If you want to change some miserable condition of the world, you don't start
by denying reality. You start by acknowledging the way things are, and then
you start thinking creatively about how one might go about changing things.

... which leads me to be an ardent supporter of all kinds of research that
often falls under the popular banner of "transhumanism" \-- human genetic
engineering, cognitive enhancement, augmentation of human intelligence, etc. I
also think a great way to "sell" that kind of research is to position it as a
way to treat severe cognitive impairment. After all, if we can allow someone
born with an IQ of 50 to function normally, what can we do for someone with an
IQ of 100? 150?

Unfortunately that makes me a lonely liberal indeed. Most liberals today
insist on simultaneously ignoring the reality of heritable inequality and
taking a naturalistic-fallacy based position against any form of human
augmentation or genetic tinkering. "No GMO!" The total takeover of the "left"
by naturalistic fallacy thinking is insane.
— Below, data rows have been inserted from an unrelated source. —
import Mathlib
import HarnessLib
import Summits.NavierStokesRegularity.NavierStokesRegularity.Theorems.UnthreadedRigidityDoorUnthreadedRigidityVirialHornDefs
import Summits.NavierStokesRegularity.NavierStokesRegularity.Theorems.UnthreadedRigidityDoorUnthreadedRigidityThreadingJetsWindowGeneric

/-!
# Route `UnthreadedRigidityDoor`, wall item W2 `UnthreadedRigidity` (stmt-NavierStokesRegularity-27585) — LINE g12-2 «PERSISTENCE FILTER»
# (ns-idea-6 g12, `Persistence_sketch.lean` 09bc8f71301208c4; idea-crit-7 g8 PASS; DIRECTOR-NS #294): support S «AMPLITUDE VANISHING»
# `AmplitudeVanishing`, VERBATIM

Seat ns-es-p1 g8 (W2 second queue; announce-before-propose on the ideators bus).

* `strainAmpL_eq_zero_imp` — if the strain amplitude `α_l[H] = rH′ + (l+1)H` of a virial-admissible profile vanishes on `(0,∞)`, then `H ≡ 0` there:
  `(r^{l+1}H)′ = r^l α = 0`, so `r^{l+1}H ≡ d`; `H(r) = h(r²)` is bounded near `0⁺` while `r^{l+1} → 0`, whence `d = 0`.
* `amplitudeVanishing` — **`AmplitudeVanishing` VERBATIM**: an admissible profile, real-analytic on `(0,∞)`, with `K_l[H]·α_l[H] ≡ 0` there, vanishes on
  `(0,∞)`.  PROOF (CARD §3.4): `K` (`…ThreadingJets.analyticOnNhd_vortAmpL`) and `α` are analytic on the connected set `(0,∞)`; if `α(r₀) ≠ 0` then `K = 0`
  near `r₀`, hence `K ≡ 0` (identity theorem) and `H ≡ 0` by the tree's `…ThreadingJets.eq_zero_of_vortAmpL_eq_zero`; otherwise `α ≡ 0` and the first
  lemma applies.

HONEST LABEL: an elementary ODE support of a files-only rung line; nothing here bears on `UnthreadedRigidity` (27585), the door Target, W2 or Navier–Stokes
regularity; no summit statement is proved.  MODEL/rung work.
-/

noncomputable section

-- the summit and its single sub-problem share the name (CONVENTIONS §1), as in every Theorems file
set_option linter.dupNamespace false

namespace Summit.NavierStokesRegularity.NavierStokesRegularity.Theorems.UnthreadedRigidity.Persistence

open Set Function Filter Topology
open Summit.NavierStokesRegularity.NavierStokesRegularity.Theorems.UnthreadedRigidity.VirialHorn (VirialAdmissible vortAmpL strainAmpL)
open Summit.NavierStokesRegularity.NavierStokesRegularity.Theorems.UnthreadedRigidity.ThreadingJets
  (virialAdmissible_hasDerivAt_of_pos eq_zero_of_vortAmpL_eq_zero analyticOnNhd_vortAmpL)

/-! ## `α ≡ 0` forces a null profile -/

/-- **A virial-admissible profile with identically vanishing strain amplitude on `(0,∞)` is null there**: `(r^{l+1}H)′ = r^l α_l[H] = 0`, so `r^{l+1}H`
is constant on `(0,∞)`, and the constant is `0` because `H(r) = h(r²)` stays bounded as `r → 0⁺`. -/
theorem strainAmpL_eq_zero_imp {l : ℕ} {H : ℝ → ℝ} (hH : VirialAdmissible l H)
    (hα : ∀ r : ℝ, 0 < r → strainAmpL l H r = 0) : ∀ r : ℝ, 0 < r → H r = 0 := by
  obtain ⟨h, hh, hHh, hder⟩ := virialAdmissible_hasDerivAt_of_pos hH
  -- `G = r^{l+1} H` has zero derivative on `(0,∞)`
  set G : ℝ → ℝ := fun r => r ^ (l + 1) * H r with hG_def
  have hGd : ∀ r, 0 < r → HasDerivAt G (((l + 1 : ℕ) : ℝ) * r ^ l * H r + r ^ (l + 1) * deriv H r) r := fun r hr => by
    have h1 : HasDerivAt (fun s : ℝ => s ^ (l + 1)) (((l + 1 : ℕ) : ℝ) * r ^ l) r := by
      simpa using hasDerivAt_pow (l + 1) r
    exact h1.mul (hder r hr).differentiableAt.hasDerivAt
  have hG0 : ∀ r, 0 < r → deriv G r = 0 := fun r hr => by
    rw [(hGd r hr).deriv]
    have hαr := hα r hr
    unfold strainAmpL at hαr
    have e : ((l + 1 : ℕ) : ℝ) * r ^ l * H r + r ^ (l + 1) * deriv H r = r ^ l * (r * deriv H r + ((l : ℝ) + 1) * H r) := by
      push_cast; ring
    rw [e, hαr, mul_zero]
  have hGdiff : DifferentiableOn ℝ G (Ioi 0) := fun r hr => (hGd r hr).differentiableAt.differentiableWithinAt
  have hGconst : ∀ r ∈ Ioi (0 : ℝ), ∀ s ∈ Ioi (0 : ℝ), G r = G s :=
    fun r hr s hs => isOpen_Ioi.is_const_of_deriv_eq_zero (convex_Ioi 0).isPreconnected hGdiff
      (fun x hx => hG0 x hx) hr hs
  -- the constant is `0`: `G(s) = s^{l+1} h(s²) → 0 · h(0) = 0` as `s → 0⁺`
  set g : ℝ → ℝ := fun r => r ^ (l + 1) * h (r ^ 2) with hg_def
  have hgc : Continuous g := (continuous_id.pow _).mul (hh.continuous.comp (continuous_id.pow 2))
  have hg0 : g 0 = 0 := by simp [hg_def]
  have hGg : ∀ r, 0 < r → G r = g r := fun r hr => by
    simp only [hG_def, hg_def, hHh r hr.le]
  have hGzero : ∀ r, 0 < r → G r = 0 := by
    intro r hr
    have hlim : Tendsto g (𝓝[>] (0 : ℝ)) (𝓝 (g 0)) := hgc.continuousAt.tendsto.mono_left nhdsWithin_le_nhds
    have hlim' : Tendsto (fun _ : ℝ => G r) (𝓝[>] (0 : ℝ)) (𝓝 (g 0)) := by
      refine hlim.congr' ?_
      filter_upwards [self_mem_nhdsWithin] with s hs
      rw [← hGg s hs, hGconst s hs r hr]
    rw [hg0] at hlim'
    exact tendsto_nhds_unique tendsto_const_nhds hlim'
  intro r hr
  have h1 := hGzero r hr
  simp only [hG_def] at h1
  rcases mul_eq_zero.1 h1 with h2 | h2
  · exact absurd h2 (pow_ne_zero _ hr.ne')
  · exact h2

/-! ## The stub -/

/-- **`AmplitudeVanishing` (VERBATIM)**: an admissible profile, real-analytic on `(0,∞)`, with `K_l[H]·α_l[H] ≡ 0` there, vanishes on `(0,∞)`
(module docstring for the proof). -/
theorem amplitudeVanishing :
    ∀ (l : ℕ) (H : ℝ → ℝ), 1 ≤ l → VirialAdmissible l H → AnalyticOnNhd ℝ H (Set.Ioi 0) →
      (∀ r : ℝ, 0 < r → vortAmpL l H r * strainAmpL l H r = 0) → ∀ r : ℝ, 0 < r → H r = 0 := by
  intro l H _ hH hHa hKα
  by_cases hαz : ∀ r : ℝ, 0 < r → strainAmpL l H r = 0
  · exact strainAmpL_eq_zero_imp hH hαz
  · -- some `α(r₀) ≠ 0`: then `K = 0` near `r₀`, hence everywhere on `(0,∞)` by analyticity
    push Not at hαz
    obtain ⟨r₀, hr₀, hα0⟩ := hαz
    have hK : AnalyticOnNhd ℝ (vortAmpL l H) (Ioi 0) := analyticOnNhd_vortAmpL hHa
    -- `α` is continuous at `r₀`
    have hαa : AnalyticAt ℝ (strainAmpL l H) r₀ := by
      have h1 : AnalyticAt ℝ (deriv H) r₀ := hHa.deriv r₀ hr₀
      show AnalyticAt ℝ (fun r => r * deriv H r + ((l : ℝ) + 1) * H r) r₀
      exact (analyticAt_id.mul h1).add (analyticAt_const.mul (hHa r₀ hr₀))
    have hne : ∀ᶠ r in 𝓝 r₀, strainAmpL l H r ≠ 0 := hαa.continuousAt.eventually_ne hα0
    have hKev : vortAmpL l H =ᶠ[𝓝 r₀] 0 := by
      filter_upwards [hne, Ioi_mem_nhds hr₀] with r hr hr0
      have h := hKα r hr0
      rcases mul_eq_zero.1 h with h1 | h1
      · exact h1
      · exact absurd h1 hr
    have hK0 := hK.eqOn_zero_of_preconnected_of_eventuallyEq_zero (convex_Ioi (0 : ℝ)).isPreconnected hr₀ hKev
    exact fun r hr => (eq_zero_of_vortAmpL_eq_zero hH (fun s hs => hK0 hs) r hr).1

end Summit.NavierStokesRegularity.NavierStokesRegularity.Theorems.UnthreadedRigidity.Persistence

end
Where in nature do we see equality, fairness, or an active attempt to uplift
the disadvantaged outside of very small family and kin groups? Nature is all
about selfish genes. Evolution takes some meat, wads it up, and throws it at
the wall to see if it sticks. Never mind that it's sentient and gets to
_experience_ its success or its failure. Fuck nature.

------
carsongross
The mental retardation paradox is the most humorous indictment of the popular
understanding (amongst upper-middles, anyway) of the Flynn Effect.

One need only look at the quality and quantity of fin de siecle science,
engineering, letters and arts to retire the concept with uproarious laughter.